Top performers by profit growth included Searle, Hoechst Pakistan, AGP, Macter, and BF Biosciences. These firms showed robust expansion in both sales and profitability.

Positive Outlook Ahead for Pharma

Topline Securities expects pharma profitability to remain strong in the coming quarters. The sector is entering a phase of new product launches, while API prices continue to fall due to lower crude oil prices. Both factors are expected to support margins and earnings momentum.

The brokerage recommends investors focus on high-quality stocks that have:

  • A larger share of non-essential products
  • Low leverage
  • Strong gross margins
  • Attractive valuations

In its recent strategy report (November 8, 2025), Topline named GlaxoSmithKline (GLAXO) and Highnoon Laboratories (HINOON) as alpha stocks in the sector.

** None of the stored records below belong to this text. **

import Literature.NumberTheory.Automorphic.QuaternionUnitsTraceNormalized
import Literature.MeasureTheory.Group.InvariantQuotientTransport
import Mathlib.Topology.Algebra.Group.OpenMapping
import HarnessLib

/-!
# The tori of `D^×` as topological groups, and the volume factors of the trace formula:
`T_𝔸ˣ ≃ₜ* C_{D_𝔸ˣ}(γ)` and `vol(G_γ ⧸ ℝ_{>0} Dˣ_γ) = vol(T_𝔸ˣ ⧸ ℝ_{>0} Tˣ)`, `T = K(γ)`
(Gelbart, *Automorphic forms on adele groups* (1975), Remark 9.23 (p. 140), (10.14) and p. 154)

Topic `NumberTheory/Automorphic`. Definitions (`quaternionTorusHom`, `quaternionTorusEquiv`, `unitsTorusEquiv`) and
theorems; no named fact, no instance. Continuation of `QuaternionAdelicTorus` (where
`C_{D_𝔸ˣ}(γ) = image of T_𝔸ˣ`, `centralizer_inclAdelic_eq_range`, was proved as an equality of
subgroups) and of `QuaternionUnitsTraceNormalized` (the `D^×` trace formula with the printed volume
factors `vol(G_c ⧸ H_c)`, `G_c = C_{D_𝔸ˣ}(γ_c)`, `H_c = ℝ_{>0} Dˣ ∩ G_c`).

In Gelbart's comparison of (10.14) with (10.15) (pp. 154–155) the elliptic terms of both trace
formulas are rewritten as sums over the quadratic extensions `E/K` embeddable in `D`, with volume
factors `meas(Z'_𝔸 B_F \ B_𝔸)`, `B = B(E)` the centraliser of `E` — a torus `E_𝔸ˣ` which sits once
in `D_𝔸ˣ` and once in `GL₂(𝔸)`, "Tamagawa measures being taken on both sides". To compare the
two volume factors one must know that each is the covolume of `ℝ_{>0} Eˣ` in the idele group `E_𝔸ˣ`
**as a topological group**, independently of the ambient group. This file proves it on the `D`
side:

* `quaternionTorusHom`, `quaternionTorusHom_bijective`, `continuous_quaternionTorusHom`, `isOpenMap_quaternionTorusHom`, `quaternionTorusEquiv` —
  for a regular `γ ∈ Dˣ` (`γ ∉ K`), `T = C_D(γ) = K(γ)`, **the map `T_𝔸ˣ → C_{D_𝔸ˣ}(γ)` induced by
  `T ↪ D` is an isomorphism of topological groups** (`ContinuousMulEquiv`): bijective by
  `centralizer_inclAdelic_eq_range` and the injectivity of `𝔸 ⊗ T → 𝔸 ⊗ D`
  (`unitsMapRight_injective`, flatness), continuous, and open by the open mapping theorem for
  the σ-compact group `T_𝔸ˣ` onto the locally compact `C_{D_𝔸ˣ}(γ)`
  (Mathlib `MonoidHom.isOpenMap_of_sigmaCompact`).
* `unitsMapRight_mem_quotientSubgroup_iff` — **`w ∈ ℝ_{>0} Tˣ` iff its image lies in
  `ℝ_{>0} Dˣ`**: if the image is `a · d` (`a ∈ ℝ_{>0}` central, `d ∈ Dˣ`, by the central retraction
  of `QuaternionAlgebraAdelicMeasureProofs`), then `d` commutes with `γ`, so `d ∈ Tˣ` (`T` is a
  field, `forall_isUnit_centralizer`) and `w = a · d` by injectivity. Hence the isomorphism carries
  `ℝ_{>0} Tˣ` onto `H_γ = ℝ_{>0} Dˣ ∩ C_{D_𝔸ˣ}(γ)` (`unitsTorusEquiv_mem_iff`, keyed on the adelic
  group data as in the trace formula).
* `units_quotientMeasure_centralizer_univ_eq_torus` — **the volume factor of a regular class
  equals the covolume of `ℝ_{>0} Tˣ` in `T_𝔸ˣ`**: for Haar-type measures corresponding under the
  isomorphism, `vol(G_γ ⧸ H_γ; ν_γ, ρ_F) = vol(T_𝔸ˣ ⧸ ℝ_{>0} Tˣ; ν_T, ρ_T)` (total masses of quotient
  measures with Weil constant one; `quotientMeasure_univ_eq_of_mulEquiv` of
  `InvariantQuotientTransport`); `units_exists_torus_measures` — such `ν_T`, `ρ_T` exist for any
  given `ν_γ`, `ρ_F` (pull back along the isomorphism; `isMulRightInvariant_map_mulEquiv`).

Part of the inline (D-0026) decomposition of
`Literature.NumberTheory.Automorphic.strong_multiplicity_one_quaternionUnits` (Gelbart Thm. 10.5
(ii) with Thm. 10.10). Not treated here: the `GL₂` realisation of the tori and the matching of the
Haar measures on `ℝ_{>0}` of the two data (both are `posRealCentral`).

## References

* S. Gelbart, *Automorphic forms on adele groups*, Ann. of Math. Studies 83 (1975), Remark 9.23
  (p. 140), (10.14) and p. 154–155 [Gelbart1975].
* M.-F. Vignéras, *Arithmétique des algèbres de quaternions*, LNM 800 (1980), Ch. III §1
  [VignerasLNM800].
-/

noncomputable section

open NumberField IsDedekindDomain MeasureTheory Measure Topology
open Literature.MeasureTheory.Group
open scoped NNReal ENNReal TensorProduct Pointwise

namespace Literature.NumberTheory.Automorphic

-- the coset spaces carry Borel σ-algebras supplied locally, not the quotient σ-algebra
attribute [-instance] Quotient.instMeasurableSpace QuotientGroup.measurableSpace

universe u

section TorusEquiv

variable (K : Type) [Field K] [NumberField K] (D : Type u) [Ring D] [Algebra K D]

/-- `unitsMapRight f` is injective for injective `f` (`mapRight_injective`, flatness over the
field `K`, and `Units.map_injective`). [folklore] -/
theorem unitsMapRight_injective {D' : Type u} [Ring D'] [Algebra K D'] (f : D' →ₐ[K] D)
    (hf : Function.Injective f) : Function.Injective (unitsMapRight K D f) :=
  Units.map_injective (ScalarExtension.mapRight_injective K (AdeleRing (𝓞 K) K) f hf)

variable [Algebra.IsCentral K D]

/-- **The torus homomorphism `T_𝔸ˣ →* C_{D_𝔸ˣ}(γ)`**, `T = C_D(γ) = K(γ)` for a regular
`γ ∈ Dˣ` (`unitsMapRight K D T.val` with codomain restricted to the centraliser, which is its
range, `centralizer_inclAdelic_eq_range`). [cite: Gelbart1975, Remark 9.23] -/
def quaternionTorusHom (hD : ∀ x : D, x ≠ 0 → IsUnit x) (h4 : Module.finrank K D = 4) (γ : Dˣ)
    (hγ : (γ : D) ∉ (⊥ : Subalgebra K D)) :
    adelicUnits K (Subalgebra.centralizer K ({(γ : D)} : Set D)) →*
      Subgroup.centralizer ({inclAdelic K D γ} : Set (adelicUnits K D)) :=
  (unitsMapRight K D (Subalgebra.centralizer K ({(γ : D)} : Set D)).val).codRestrict _ fun w => by
    rw [centralizer_inclAdelic_eq_range K D hD h4 γ hγ]
    exact ⟨w, rfl⟩

/-- `quaternionTorusHom w = unitsMapRight T.val w` on underlying elements (definitional). [folklore] -/
@[simp]
theorem coe_quaternionTorusHom (hD : ∀ x : D, x ≠ 0 → IsUnit x) (h4 : Module.finrank K D = 4) (γ : Dˣ)
    (hγ : (γ : D) ∉ (⊥ : Subalgebra K D))
    (w : adelicUnits K (Subalgebra.centralizer K ({(γ : D)} : Set D))) :
    ((quaternionTorusHom K D hD h4 γ hγ w : Subgroup.centralizer ({inclAdelic K D γ} :
      Set (adelicUnits K D))) : adelicUnits K D) =
      unitsMapRight K D (Subalgebra.centralizer K ({(γ : D)} : Set D)).val w := rfl

/-- `quaternionTorusHom` is bijective. [cite: Gelbart1975, Remark 9.23] -/
theorem quaternionTorusHom_bijective (hD : ∀ x : D, x ≠ 0 → IsUnit x) (h4 : Module.finrank K D = 4)
    (γ : Dˣ) (hγ : (γ : D) ∉ (⊥ : Subalgebra K D)) :
    Function.Bijective (quaternionTorusHom K D hD h4 γ hγ) := by
  refine ⟨fun a b hab => unitsMapRight_injective K D _ Subtype.val_injective
    (congrArg Subtype.val hab), ?_⟩
  rintro ⟨g, hg⟩
  rw [centralizer_inclAdelic_eq_range K D hD h4 γ hγ] at hg
  obtain ⟨w, rfl⟩ := hg
  exact ⟨w, rfl⟩

/-- `quaternionTorusHom` is continuous. [folklore] -/
theorem continuous_quaternionTorusHom [Module.Finite K D] (hD : ∀ x : D, x ≠ 0 → IsUnit x)
    (h4 : Module.finrank K D = 4) (γ : Dˣ) (hγ : (γ : D) ∉ (⊥ : Subalgebra K D)) :
    Continuous (quaternionTorusHom K D hD h4 γ hγ) :=
  (continuous_unitsMapRight K D _).subtype_mk _

/-- `quaternionTorusHom` is an open map (open mapping theorem for the σ-compact `T_𝔸ˣ` onto the locally
compact `C_{D_𝔸ˣ}(γ)`, Mathlib `MonoidHom.isOpenMap_of_sigmaCompact`). [folklore] -/
theorem isOpenMap_quaternionTorusHom [Module.Finite K D] (hD : ∀ x : D, x ≠ 0 → IsUnit x)
    (h4 : Module.finrank K D = 4) (γ : Dˣ) (hγ : (γ : D) ∉ (⊥ : Subalgebra K D)) :
    IsOpenMap (quaternionTorusHom K D hD h4 γ hγ) := by
  haveI : Nontrivial D := Module.nontrivial_of_finrank_pos (R := K) (by omega)
  obtain ⟨i₁, i₂, i₃⟩ := units_adelic_topology K D
  haveI : LocallyCompactSpace (adelicUnits K D) := i₁
  haveI : T2Space (adelicUnits K D) := i₂
  haveI : SecondCountableTopology (adelicUnits K D) := i₃
  obtain ⟨j₁, j₂, j₃⟩ := units_adelic_topology K (Subalgebra.centralizer K ({(γ : D)} : Set D))
  haveI : LocallyCompactSpace (adelicUnits K (Subalgebra.centralizer K ({(γ : D)} : Set D))) := j₁
  haveI : T2Space (adelicUnits K (Subalgebra.centralizer K ({(γ : D)} : Set D))) := j₂
  haveI : SecondCountableTopology (adelicUnits K (Subalgebra.centralizer K ({(γ : D)} : Set D))) :=
    j₃
  haveI : IsClosed ((Subgroup.centralizer ({inclAdelic K D γ} : Set (adelicUnits K D)) :
      Subgroup (adelicUnits K D)) : Set (adelicUnits K D)) := isClosed_centralizer_singleton _
  haveI : LocallyCompactSpace (Subgroup.centralizer ({inclAdelic K D γ} : Set (adelicUnits K D))) :=
    ‹IsClosed _›.isClosedEmbedding_subtypeVal.locallyCompactSpace
  exact MonoidHom.isOpenMap_of_sigmaCompact _ (quaternionTorusHom_bijective K D hD h4 γ hγ).2
    (continuous_quaternionTorusHom K D hD h4 γ hγ)

/-- **The adelic torus as a topological group: `T_𝔸ˣ ≃ₜ* C_{D_𝔸ˣ}(γ)`** for a regular
`γ ∈ Dˣ`, `T = K(γ)` (Gelbart (1975), Remark 9.23: `G_γ = K(γ)_𝔸ˣ`): `quaternionTorusHom` is a continuous
open bijective homomorphism. [cite: Gelbart1975, Remark 9.23] -/
def quaternionTorusEquiv [Module.Finite K D] (hD : ∀ x : D, x ≠ 0 → IsUnit x)
    (h4 : Module.finrank K D = 4) (γ : Dˣ) (hγ : (γ : D) ∉ (⊥ : Subalgebra K D)) :
    adelicUnits K (Subalgebra.centralizer K ({(γ : D)} : Set D)) ≃ₜ*
      Subgroup.centralizer ({inclAdelic K D γ} : Set (adelicUnits K D)) :=
  { MulEquiv.ofBijective (quaternionTorusHom K D hD h4 γ hγ) (quaternionTorusHom_bijective K D hD h4 γ hγ) with
    continuous_toFun := continuous_quaternionTorusHom K D hD h4 γ hγ
    continuous_invFun :=
      ((Equiv.ofBijective _ (quaternionTorusHom_bijective K D hD h4 γ hγ)).toHomeomorphOfContinuousOpen
        (continuous_quaternionTorusHom K D hD h4 γ hγ) (isOpenMap_quaternionTorusHom K D hD h4 γ hγ)).continuous_symm }

/-- `quaternionTorusEquiv w = unitsMapRight T.val w` on underlying elements (definitional). [folklore] -/
@[simp]
theorem coe_quaternionTorusEquiv [Module.Finite K D] (hD : ∀ x : D, x ≠ 0 → IsUnit x)
    (h4 : Module.finrank K D = 4) (γ : Dˣ) (hγ : (γ : D) ∉ (⊥ : Subalgebra K D))
    (w : adelicUnits K (Subalgebra.centralizer K ({(γ : D)} : Set D))) :
    ((quaternionTorusEquiv K D hD h4 γ hγ w : Subgroup.centralizer ({inclAdelic K D γ} :
      Set (adelicUnits K D))) : adelicUnits K D) =
      unitsMapRight K D (Subalgebra.centralizer K ({(γ : D)} : Set D)).val w := rfl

Pakistan’s pharmaceutical sector continues to show strong recovery and profitability, supported by policy reforms and lower financial pressures.

The combination of price deregulation, improving cost efficiency, and product innovation positions the sector for sustained growth in FY26.